The large local run in this project line follows the Q-CTRL/IBM scenario at a concrete scale:
- 60 Hubbard sites;
- 120 fermionic modes, hence 120 qubits;
U/t_h = -2;- 30 Trotter steps;
- final model time
t = 6; - IBM hardware through Fire Opal.
The time relation is simple
\[t=n_{\mathrm{step}}\Delta t\qquad \Delta t=0.2,\quad n_{\mathrm{step}}=30,\quad t=6\]Each Trotter step approximates a small piece of digital time evolution. More steps move us closer to the continuous dynamics, but they also make the circuit deeper.
What was measured?
The hardware returns bitstrings. Those bitstrings must be converted into local observables. In this project, the important quantities are occupation, charge, spin, and double occupancy.
\[n_\uparrow(i)=\langle n_{i,\uparrow}\rangle,\quad n_\downarrow(i)=\langle n_{i,\downarrow}\rangle\\ \mathrm{charge}(i)=n_\uparrow(i)+n_\downarrow(i)\\ \mathrm{spin}(i)=n_\uparrow(i)-n_\downarrow(i)\\ D(i)=\langle n_{i,\uparrow}n_{i,\downarrow}\rangle\]These observables let us read the quantum run as a material-like picture. The x-axis is the site position in the 1D chain. The y-axis is Trotter step or model time. The color can represent charge or spin.
Conceptually, this resembles quantum gas microscope measurements of 1D Fermi-Hubbard chains. It is not the same experiment. A cold-atom figure may show a symmetric local quench around the center, while our digital run shows a global evolution on a 60-site chain. But the language is similar: position, time, charge, and spin.
Timing
For the 120-qubit / 30-step Fire Opal run, the local estimated main+readout circuit execution time is approximately:
33.148928 seconds.
This is not the full human workflow time. It is also not the same as cloud wall time including queueing and service overhead. We therefore have to distinguish three times:
- quantum execution proxy: estimated hardware circuit execution;
- observed action wall time: the visible time taken by the cloud action;
- end-to-end workflow time: preparation, validation, post-processing, and human decisions.
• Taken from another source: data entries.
import Summits.PneNP.PneNP.Theorems.ExpanderLinearGeneratorsRandomKCNFPrep

/-!
# PneNP / ExpanderLinearGenerators — cover expansion of random `k`-CNFs at a general ratio with a
general spare exponent (first moment)

Route `PneNP/ExpanderLinearGenerators`, support for crux stmt-PneNP-11443: the probabilistic input
of `LinGen.randomKCNF_hard_of_linearGeneratorDepthFregeHard_nine` (companion file
`…ExpanderLinearGeneratorsRandomKCNFNine`). The tree's fixed-radius first moment for COVER
expansion of the random `k`-CNF `F_k(n, Δ n)` (`fixedRadius_term_le_gen`,
`card_le_of_forall_not_isCoverExpander_gen` of `…RandomKCNFPrep`) needs the cover ratio `a` to
satisfy `a + 5/4 ≤ k`, because it absorbs the spare exponent `kc - t - c ≥ c/4` into the fourth
power `(2B)^4` of the base `B = e^{1+a} Δ a`; at the ratio `a = 7k/8` of `(r, 3k/4)`-boundary
expansion this forces `k ≥ 10`. Running the same computation with a `q`-th power
(`kc - t - c ≥ c/q`, valid as soon as `a + 1 + 1/q ≤ k`) reaches `k = 9` with `q = 8` — the exact
locality threshold of the crux (`linearGeneratorDepthFregeHard_iff_nine_le_and_seven_le`).

* `fixedRadius_term_le_genq` — the per-size term, radius `a N ≤ n/(2B)^q`;
* `card_le_of_forall_not_isCoverExpander_genq` — the count of non-expanding clause tuples:
  `≤ (2 (2B)^q a / n) |kClauses k n|^{Δn}`.

References: V. Chvátal, E. Szemerédi, J. ACM 35 (1988), Lemma 1; E. Ben-Sasson, A. Wigderson,
J. ACM 48 (2001), Lemma 6.6 and §6.
-/

namespace Summit.PneNP.PneNP.Theorems.LinGen

set_option linter.dupNamespace false -- `Summit.PneNP.PneNP.…`: summit = sub-problem (D-0017)

open Filter Topology MeasureTheory Finset Real
open Literature.Computability.Complexity Literature.Computability.MetaComplexity

/-! ### The cover-expansion first moment with spare exponent `c/q` -/

/-- **The fixed-radius term at cover ratio `a` with spare exponent `c/q`** (`q ≥ 1`,
`7/4 ≤ a`, `a + 1 + 1/q ≤ k`, `B = e^{1+a} Δ a`): for a family size `c ≥ 1`, the integer `t` with
`t < a c ≤ t + 1`, `t ≤ n`, and `a c ≤ n/(2B)^q`,
`C(Δn, c) · C(n, t) · (C(t,k)/C(n,k))^c ≤ (2B)^q · (a c / n) · 2^{-c}`. (`fixedRadius_term_le_gen`
is the case `q = 4`; the spare exponent `kc - t - c ≥ c/q` comes from `a + 1 + 1/q ≤ k`.)
[Ben-Sasson–Wigderson 2001, Lemma 6.6; Chvátal–Szemerédi 1988, Lemma 1] [folklore] -/
theorem fixedRadius_term_le_genq {k Δ n c t q : ℕ} {a B : ℝ} (hΔ : 1 ≤ Δ) (hq : 1 ≤ q)
    (ha74 : 7 / 4 ≤ a) (hak : a + 1 + 1 / (q : ℝ) ≤ k) (hB : B = Real.exp (1 + a) * Δ * a)
    (hc : 1 ≤ c) (ht1 : (t : ℝ) < a * c) (ht2 : a * c ≤ t + 1) (htn : t ≤ n)
    (hy : a * c ≤ n / (2 * B) ^ q) :
    ((Δ * n).choose c : ℝ) * n.choose t * ((t.choose k : ℝ) / n.choose k) ^ c ≤
      (2 * B) ^ q * (a * c / n) * (1 / 2) ^ c := by
  -- adapted from `fixedRadius_term_le_gen` (q = 4)
  have hc1 : (1 : ℝ) ≤ c := by exact_mod_cast hc
  have hΔ1 : (1 : ℝ) ≤ Δ := by exact_mod_cast hΔ
  have hq1 : (1 : ℝ) ≤ q := by exact_mod_cast hq
  have hqpos : (0 : ℝ) < q := by linarith
  have hapos : 0 < a := by linarith
  have ht0 : 1 ≤ t := by
    have h : (0 : ℝ) < t := by nlinarith
    exact_mod_cast h
  have ht' : (0 : ℝ) < t := by exact_mod_cast ht0
  have hqinv : 0 < 1 / (q : ℝ) := by positivity
  have hak' : a ≤ k - 1 - 1 / (q : ℝ) := by linarith
  have htk : t ≤ k * c := by
    have h : (t : ℝ) ≤ k * c := by nlinarith
    exact_mod_cast h
  have hn : 1 ≤ n := ht0.trans htn
  have hn' : (0 : ℝ) < n := by exact_mod_cast hn
  have htc : t + c < k * c := by
    have h : (t : ℝ) + c < k * c := by nlinarith
    exact_mod_cast h
  -- the spare exponent
  set E : ℕ := k * c - t - c with hE
  have hE1 : 1 ≤ E := by omega
  have hEcast : (E : ℝ) = k * c - t - c := by
    rw [hE, Nat.cast_sub (by omega), Nat.cast_sub (by omega), Nat.cast_mul]
  have hqE : (c : ℝ) ≤ q * E := by
    rw [hEcast]
    -- `q t < (q k - q - 1) c`
    have h1 : (t : ℝ) < (k - 1 - 1 / (q : ℝ)) * c :=
      ht1.trans_le (mul_le_mul_of_nonneg_right hak' (by linarith))
    have h2 : (q : ℝ) * t ≤ (q : ℝ) * ((k - 1 - 1 / (q : ℝ)) * c) :=
      mul_le_mul_of_nonneg_left h1.le hqpos.le
    have h3 : (q : ℝ) * ((k - 1 - 1 / (q : ℝ)) * c) = q * k * c - q * c - c := by
      field_simp
    rw [h3] at h2
    nlinarith
  have hqE' : c ≤ q * E := by exact_mod_cast hqE
  -- the base `B`
  have hBpos : 0 < B := by rw [hB]; positivity
  have h2B : (1 : ℝ) ≤ 2 * B := by
    rw [hB]
    have h1 : (1 : ℝ) ≤ Real.exp (1 + a) := Real.one_le_exp (by linarith)
    nlinarith [mul_le_mul h1 hΔ1 (by norm_num) (by linarith : (0 : ℝ) ≤ Real.exp (1 + a))]
  have hBe : exp 1 * Δ * a * exp a = B := by rw [hB, Real.exp_add]; ring
  -- Step A: the closed form
  have hA := term_le_closed_form (m := Δ * n) (k := k) hc ht0 htn htk
  have hx0 : (0 : ℝ) ≤ t / n := by positivity
  have hsplit : ((t : ℝ) / n) ^ (k * c - t) =
      ((t : ℝ) / n) ^ c * (((t : ℝ) / n) * ((t : ℝ) / n) ^ (E - 1)) := by
    have : k * c - t = c + (E - 1 + 1) := by omega
    rw [this, pow_add, pow_succ]
    ring
  have hC1 : (exp 1 * ((Δ * n : ℕ) : ℝ) / c) ^ c * ((t : ℝ) / n) ^ c ≤ (exp 1 * Δ * a) ^ c := by
    rw [← mul_pow]
    apply pow_le_pow_left₀ (by positivity)
    rw [Nat.cast_mul]
    have h1 : exp 1 * ((Δ : ℝ) * n) / c * (t / n) = exp 1 * Δ * (t / c) := by
      field_simp
    rw [h1]
    have htc' : (t : ℝ) / c ≤ a := by
      rw [div_le_iff₀ (by positivity)]
      linarith
    gcongr
  have hC2 : exp 1 ^ t ≤ (exp a) ^ c := by
    rw [exp_one_pow, ← Real.exp_nat_mul]
    exact Real.exp_le_exp.2 (by nlinarith)
  have hy' : (t : ℝ) / n ≤ ((2 * B) ^ q)⁻¹ := by
    rw [div_le_iff₀ hn']
    calc (t : ℝ) ≤ a * c := ht1.le
      _ ≤ n / (2 * B) ^ q := hy
      _ = ((2 * B) ^ q)⁻¹ * n := by rw [div_eq_mul_inv, mul_comm]
  -- the key estimate: `B^c y^{E-1} ≤ (2B)^q 2^{-c}` for `y = (2B)^{-q}`
  have hkey : B ^ c * (((2 * B) ^ q)⁻¹) ^ (E - 1) ≤ (2 * B) ^ q * (1 / 2) ^ c := by
    have e1 : B ^ c = (2 * B) ^ c * (1 / 2) ^ c := by rw [← mul_pow]; congr 1; ring
    have e2 : (2 * B) ^ (q * E) = (2 * B) ^ q * ((2 * B) ^ q) ^ (E - 1) := by
      rw [pow_mul]
      conv_lhs => rw [show E = E - 1 + 1 by omega, pow_succ]
      ring
    have h3 : (2 * B) ^ c * (((2 * B) ^ q)⁻¹) ^ (E - 1) ≤ (2 * B) ^ q :=
      calc (2 * B) ^ c * (((2 * B) ^ q)⁻¹) ^ (E - 1)
          ≤ (2 * B) ^ (q * E) * (((2 * B) ^ q)⁻¹) ^ (E - 1) := by
            gcongr
        _ = (2 * B) ^ q * ((2 * B) ^ q * ((2 * B) ^ q)⁻¹) ^ (E - 1) := by
            rw [e2, mul_pow ((2 * B) ^ q) (((2 * B) ^ q)⁻¹) (E - 1), mul_assoc]
        _ = (2 * B) ^ q := by
            rw [mul_inv_cancel₀ (by positivity), one_pow, mul_one]
    calc B ^ c * (((2 * B) ^ q)⁻¹) ^ (E - 1)
        = (2 * B) ^ c * (((2 * B) ^ q)⁻¹) ^ (E - 1) * (1 / 2) ^ c := by rw [e1]; ring
      _ ≤ (2 * B) ^ q * (1 / 2) ^ c := by gcongr
  -- assembly
  calc ((Δ * n).choose c : ℝ) * n.choose t * ((t.choose k : ℝ) / n.choose k) ^ c
      ≤ (exp 1 * ((Δ * n : ℕ) : ℝ) / c) ^ c * exp 1 ^ t * ((t : ℝ) / n) ^ (k * c - t) := hA
    _ = ((exp 1 * ((Δ * n : ℕ) : ℝ) / c) ^ c * ((t : ℝ) / n) ^ c) * exp 1 ^ t *
          (((t : ℝ) / n) * ((t : ℝ) / n) ^ (E - 1)) := by rw [hsplit]; ring
    _ ≤ (exp 1 * Δ * a) ^ c * (exp a) ^ c *
          (((t : ℝ) / n) * (((2 * B) ^ q)⁻¹) ^ (E - 1)) := by gcongr
    _ = B ^ c * (((2 * B) ^ q)⁻¹) ^ (E - 1) * ((t : ℝ) / n) := by rw [← mul_pow, hBe]; ring
    _ ≤ (2 * B) ^ q * (1 / 2) ^ c * ((t : ℝ) / n) := by gcongr
    _ ≤ (2 * B) ^ q * (1 / 2) ^ c * (a * c / n) := by gcongr
    _ = (2 * B) ^ q * (a * c / n) * (1 / 2) ^ c := by ring

/-- **First moment for cover expansion at a general ratio, spare exponent `c/q`** (`q ≥ 1`,
`7/4 ≤ a`, `a + 1 + 1/q ≤ k`, `B = e^{1+a} Δ a`, radius `N` with `a N ≤ n/(2B)^q`): the tuples of
`Δ n` clauses from `kClauses k n ≠ ∅` whose scope family is not an `(N, a)`-cover expander number
at most `(2 (2B)^q a / n) |kClauses k n|^{Δn}`. (`card_le_of_forall_not_isCoverExpander_gen` is
the case `q = 4`.) [Chvátal–Szemerédi 1988, Lemma 1; Ben-Sasson–Wigderson 2001, Lemma 6.6]
[folklore] -/
theorem card_le_of_forall_not_isCoverExpander_genq {k Δ n N q : ℕ} {a B : ℝ}
    (hΔ : 1 ≤ Δ) (hn : 1 ≤ n) (hK : (kClauses k n).Nonempty) (hq : 1 ≤ q) (ha74 : 7 / 4 ≤ a)
    (hak : a + 1 + 1 / (q : ℝ) ≤ k) (hB : B = Real.exp (1 + a) * Δ * a)
    (hN : a * N ≤ n / (2 * B) ^ q)
    (bad : Finset (Fin (Δ * n) → ↥(kClauses k n)))
    (hbad : ∀ c ∈ bad, ¬ IsCoverExpander (fun i => clauseScope (c i : Clause ℕ)) N a) :
    (bad.card : ℝ) ≤ 2 * (2 * B) ^ q * a / n * ((((kClauses k n).card ^ (Δ * n) : ℕ)) : ℝ) := by
  -- adapted from `card_le_of_forall_not_isCoverExpander_gen` (q = 4)
  classical
  have hΔ1 : (1 : ℝ) ≤ Δ := by exact_mod_cast hΔ
  have hn' : (0 : ℝ) < n := by exact_mod_cast hn
  have hapos : 0 < a := by linarith
  have hBpos : 0 < B := by rw [hB]; positivity
  have h2B : (1 : ℝ) ≤ 2 * B := by
    rw [hB]
    have h1 : (1 : ℝ) ≤ Real.exp (1 + a) := Real.one_le_exp (by linarith)
    nlinarith [mul_le_mul h1 hΔ1 (by norm_num) (by linarith : (0 : ℝ) ≤ Real.exp (1 + a))]
  have h2Bq : (1 : ℝ) ≤ (2 * B) ^ q := one_le_pow₀ h2B
  have haN : a * N ≤ n := hN.trans (div_le_self hn'.le h2Bq)
  have hcount := card_le_of_forall_not_isCoverExpander (k := k) hapos.le haN bad hbad
  have hKc : (kClauses k n).card = n.choose k * 2 ^ k := card_kClauses k n
  have hKpos : 0 < (kClauses k n).card := card_pos.2 hK
  have hchoose : 0 < n.choose k := by
    refine Nat.pos_of_ne_zero fun h => ?_
    rw [hKc, h, zero_mul] at hKpos
    exact lt_irrefl _ hKpos
  set K : ℝ := ((kClauses k n).card : ℝ) with hKdef
  have hKreal : K = (n.choose k : ℝ) * 2 ^ k := by rw [hKdef, hKc]; push_cast; ring
  have hch' : (0 : ℝ) < n.choose k := by exact_mod_cast hchoose
  -- the per-size bound
  have hterm : ∀ c ∈ Finset.Ico 1 (N + 1),
      ((Δ * n).choose c : ℝ) * ((n.choose (⌈a * c⌉₊ - 1) : ℝ) *
        ((((⌈a * c⌉₊ - 1).choose k : ℝ) * 2 ^ k) ^ c * K ^ (Δ * n - c))) ≤
      K ^ (Δ * n) * ((2 * B) ^ q * (a * c / n) * (1 / 2) ^ c) := by
    intro c hc
    rw [Finset.mem_Ico] at hc
    obtain ⟨hc1, hcN⟩ := hc
    have hcN' : c ≤ N := Nat.lt_succ_iff.1 hcN
    have hcNr : (c : ℝ) ≤ N := by exact_mod_cast hcN'
    set t : ℕ := ⌈a * c⌉₊ - 1 with htdef
    have hac : 0 < a * c := by positivity
    have hceil : 1 ≤ ⌈a * (c : ℝ)⌉₊ := Nat.one_le_iff_ne_zero.2 (Nat.ceil_pos.2 hac).ne'
    have htcast : (t : ℝ) = ⌈a * (c : ℝ)⌉₊ - 1 := by
      rw [htdef, Nat.cast_sub hceil, Nat.cast_one]
    have ht1 : (t : ℝ) < a * c := by
      rw [htcast]
      linarith [Nat.ceil_lt_add_one hac.le]
    have ht2 : a * c ≤ t + 1 := by
      rw [htcast]
      linarith [Nat.le_ceil (a * c)]
    have hy : a * c ≤ n / (2 * B) ^ q := (mul_le_mul_of_nonneg_left hcNr hapos.le).trans hN
    have htn : t ≤ n := by
      have h1 : a * c ≤ n := (mul_le_mul_of_nonneg_left hcNr hapos.le).trans haN
      have h2 := Nat.ceil_le.2 h1
      omega
    have hT := fixedRadius_term_le_genq hΔ hq ha74 hak hB hc1 ht1 ht2 htn hy
    by_cases hcm : c ≤ Δ * n
    · have hsplit : K ^ (Δ * n) = K ^ c * K ^ (Δ * n - c) := (pow_mul_pow_sub K hcm).symm
      have hfac : ((t.choose k : ℝ)) * 2 ^ k = K * ((t.choose k : ℝ) / n.choose k) := by
        rw [hKreal]
        field_simp
      calc ((Δ * n).choose c : ℝ) * ((n.choose t : ℝ) *
            ((((t.choose k : ℝ)) * 2 ^ k) ^ c * K ^ (Δ * n - c)))
          = K ^ (Δ * n) * ((((Δ * n).choose c : ℝ)) * n.choose t *
              ((t.choose k : ℝ) / n.choose k) ^ c) := by
            rw [hfac, mul_pow, hsplit]
            ring
        _ ≤ K ^ (Δ * n) * ((2 * B) ^ q * (a * c / n) * (1 / 2) ^ c) :=
            mul_le_mul_of_nonneg_left hT (by positivity)
    · have h0 : (Δ * n).choose c = 0 := Nat.choose_eq_zero_of_lt (not_le.1 hcm)
      rw [h0, Nat.cast_zero, zero_mul]
      positivity
  -- summing up
  calc (bad.card : ℝ)
      ≤ ∑ c ∈ Finset.Ico 1 (N + 1), ((Δ * n).choose c : ℝ) * ((n.choose (⌈a * c⌉₊ - 1) : ℝ) *
          ((((⌈a * c⌉₊ - 1).choose k : ℝ) * 2 ^ k) ^ c * K ^ (Δ * n - c))) := by
        rw [hKdef]
        exact_mod_cast hcount
    _ ≤ ∑ c ∈ Finset.Ico 1 (N + 1), K ^ (Δ * n) * ((2 * B) ^ q * (a * c / n) * (1 / 2) ^ c) :=
        sum_le_sum hterm
    _ = K ^ (Δ * n) * ((2 * B) ^ q * (a / n)) *
          ∑ c ∈ Finset.Ico 1 (N + 1), (c : ℝ) * (1 / 2) ^ c := by
        rw [mul_sum]
        refine sum_congr rfl fun c _ => ?_
        ring
    _ ≤ K ^ (Δ * n) * ((2 * B) ^ q * (a / n)) * 2 := by
        gcongr
        exact sum_Ico_mul_half_pow_le_two N
    _ = 2 * (2 * B) ^ q * a / n * ((((kClauses k n).card ^ (Δ * n) : ℕ)) : ℝ) := by
        rw [hKdef]
        push_cast
        ring

end Summit.PneNP.PneNP.Theorems.LinGen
For a fair benchmark, we must state which time we mean. The 33 seconds are most interesting as an execution-time proxy for the quantum route.
Raw or readout corrected?
One unexpected lesson from the local comparison is that readout correction does not automatically improve every observable. For some global quantities, such as total charge, readout correction can help. For local RMSE against a chi256 reference, raw data can sometimes score better.
That is not a paradox. Error mitigation is not magic. It shifts errors. It may improve a global constraint while worsening some local observables. This is why we need multiple metrics.
Comparison with chi256
The local chi256 MPS reference had a wall time of 9033 seconds. Against that reference, the hardware was not perfect. But it did produce a useful full-instance estimate in a very short quantum execution time.
In the local scoring, the raw hardware route had a better overall score than the readout-corrected route against chi256. That is an important practical point: we should measure the data, not assume that the most corrected variant is always best.
What can we claim?
A cautious statement is
The quantum run quickly gives a useful local observable for a 120-qubit / 60-site Fermi-Hubbard instance. This does not prove that classical methods fail, but it is a concrete time-to-answer benchmark.
What we should not say
- not that all classical computers are beaten;
- not that the full wavefunction has been simulated;
- not that noise no longer matters;
- not that the local run fully reproduces the Q-CTRL paper claim.
What we can say
- the circuit runs on real hardware;
- the observables are material-like and interpretable;
- the timing is interesting relative to local classical references;
- the comparison becomes fair only when tensor networks and Majorana propagation are included.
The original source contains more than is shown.